Designed-in countermajoritarian features contribute to minority rule
Michelle Goldberg speaks with Harvard government professors Steven Levitsky and Daniel Ziblatt. The authors of “How Democracies Die” (2018) released “Tyranny of the Minority: Why American Democracy Reached the Breaking Point” this morning. What shocked them since 2018 was how swiflty the GOP slid sown the behavioral sink into insurrection. They did not consider the Republican Party an authoritarian party in 2018, and “did not expect it to transform so quickly and so thoroughly.”
Goldberg writes:
“Tyranny of the Minority” is their attempt to make sense of how American democracy eroded so fast. “Societal diversity, cultural backlash and extreme-right parties are ubiquitous across established Western democracies,” they write. But in recent years, only in America has a defeated leader attempted a coup. And only in America is the coup leader likely to once again be the nominee of a major party. “Why did America, alone among rich established democracies, come to the brink?” they ask.
A disturbing part of the answer, Levitsky and Ziblatt conclude, lies in our Constitution, the very document Americans rely on to defend us from autocracy. “Designed in a predemocratic era, the U.S. Constitution allows partisan minorities to routinely thwart majorities, and sometimes even govern them,” they write. The Constitution’s countermajoritarian provisions, combined with profound geographic polarization, have locked us into a crisis of minority rule.
These features have enabled Republicans to chalk up three Electoral College wins despite having won a majority of presidential votes “in only one out of the last eight presidential elections.” Add in their post-2010, RedMap gerrymandering and Republicans “don’t need to win over the majority of voters.” As their base has become more radical, so have elected Republicans.

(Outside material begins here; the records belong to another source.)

import Mathlib
import Summits.NavierStokesRegularity.FluidComputer.TriadSignGeometry
import HarnessLib

/-!
# Locality of exact-coefficient triad gates: the envelope energy density is conserved pointwise

HONEST FRAMING (cell `ns-blowup`, seat `ns-blowup-circuit` g2, human ruling D-0035): this cell ATTEMPTS
the negative direction of the Clay problem; nothing in this file is a claim about Navier–Stokes.
WHAT THIS IS NOT: not a statement about the Navier–Stokes or Euler equations, nor about any
Fourier-restricted PDE; it is the exact ALGEBRAIC core of memo
`run/shared/lean/pub/ns-blowup/CIRCUIT-OBSTRUCTIONS.md` §J.4 ("locality law"): the leading-order
envelope equations of ONE triad gate between three co-located wave-packet blocks with carriers
`ξ_a + ξ_b = ξ_c + Δ`, evaluated AT ONE POINT `x` of physical space,
  `A_c' = γ_c · A_a A_b · w`,  `A_a' = γ_a · A_c conj(A_b) · conj(w)`,  `A_b' = γ_b · A_c conj(A_a) · conj(w)`
(`w = e^{iΔ·x}` the local mismatch phase — any complex number here), conserve the local energy density
`e = ‖A_a‖² + ‖A_b‖² + ‖A_c‖²` exactly when the coefficients obey the DETAILED CONSERVATION relation
`γ_a + γ_b + conj γ_c = 0` — which the true Euler coefficients of every triad satisfy (per-triad energy
conservation, memo 0.3; tree `TriadSignGeometry`). Consequence used in the memo: a cascade wired from
such gates hands energy from level to level at the same points with the same density (a pointwise
maximum principle), so it cannot manufacture the spatial concentration `e_n(0) ≍ N_n³ X_n²` that the
`N^{5/2}` coupling of Tao's circuit class presupposes; concentration needs strain (memo J.4 (ii)).

## What is typed
* `gate_rate_re` — the algebra: `Re Σ conj(A_i)·A_i' = Re[(conj γ_a + conj γ_b + γ_c)·(conj A_c · A_a A_b w)]`.
* `gate_rate_eq_zero` — it vanishes under detailed conservation.
* `gate_energy_hasDerivAt`, `gate_energy_deriv_zero` — the same for differentiable amplitudes
  `A_a, A_b, A_c : ℝ → ℂ` (`d/dt ‖A‖² = 2⟪A, A'⟫_ℝ`, `Complex.inner`).
* `gate_energy_constant` — on `[0,T]` the energy density is constant (`constant_of_has_deriv_right_zero`).
* `gate_energy_le_of_initial` — the pointwise maximum principle for a family of points `x`, each running
  its own gate with its own mismatch phase `w x`.
Honest limits: one gate, leading order of the envelope expansion (the expansion itself is formal in the
memo and NOT asserted here); finitely many gates add their rates and each vanishes by the same lemma.
-/

namespace Summit.NavierStokesRegularity.FluidComputer.EnvelopeGateLocality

All liberal democracies have some countermajoritarian institutions to stop popular passions from running roughshod over minority rights. But as “Tyranny of the Minority” shows, our system is unique in the way it empowers a minority ideological faction at the expense of everyone else. And while conservatives like to pretend that their structural advantages arise from the judicious wisdom of the founders, Levitsky and Ziblatt demonstrate how many of the least democratic aspects of American governance are the result of accident, contingency and, not least, capitulation to the slaveholding South.
“The poor you will always have with you,” Jesus said. And the legacy of slavery, the country’s original sin?
Levitsky and Ziblatt think it is unavoidable that reformers “engage in the glacial slog of constitutional reform,” and naive to think things will just work out if the country keeps on as it is.
More consolidation of population in cities in blue states will simply exacerbate the antimajoritarian lean of the Senate and of state legislatures if Democrats keep ceding the countryside.
Goldberg concludes:
“I think the United States faces a high risk of serious and repeated constitutional crisis, what I would call regime instability, quite possibly accompanied by some violence,” said Levitsky. “I’m not as worried about the consolidation of autocracy, Hungary or Russia-style. I think that the opposition forces, civil society forces, are probably too strong for that.” Let’s hope that this time he’s not being too optimistic.
I did not think Americans were dumb enough or crazy enough to elect Donald Trump in 2016. Now reading David Dayen’s pre-insurrection “Monopolized: Life in the Age of Corporate Power” (2020). It’s enough to make me crawl into a hole. I’m not sure which will end us first, metastasized capitalism or allied autocracy.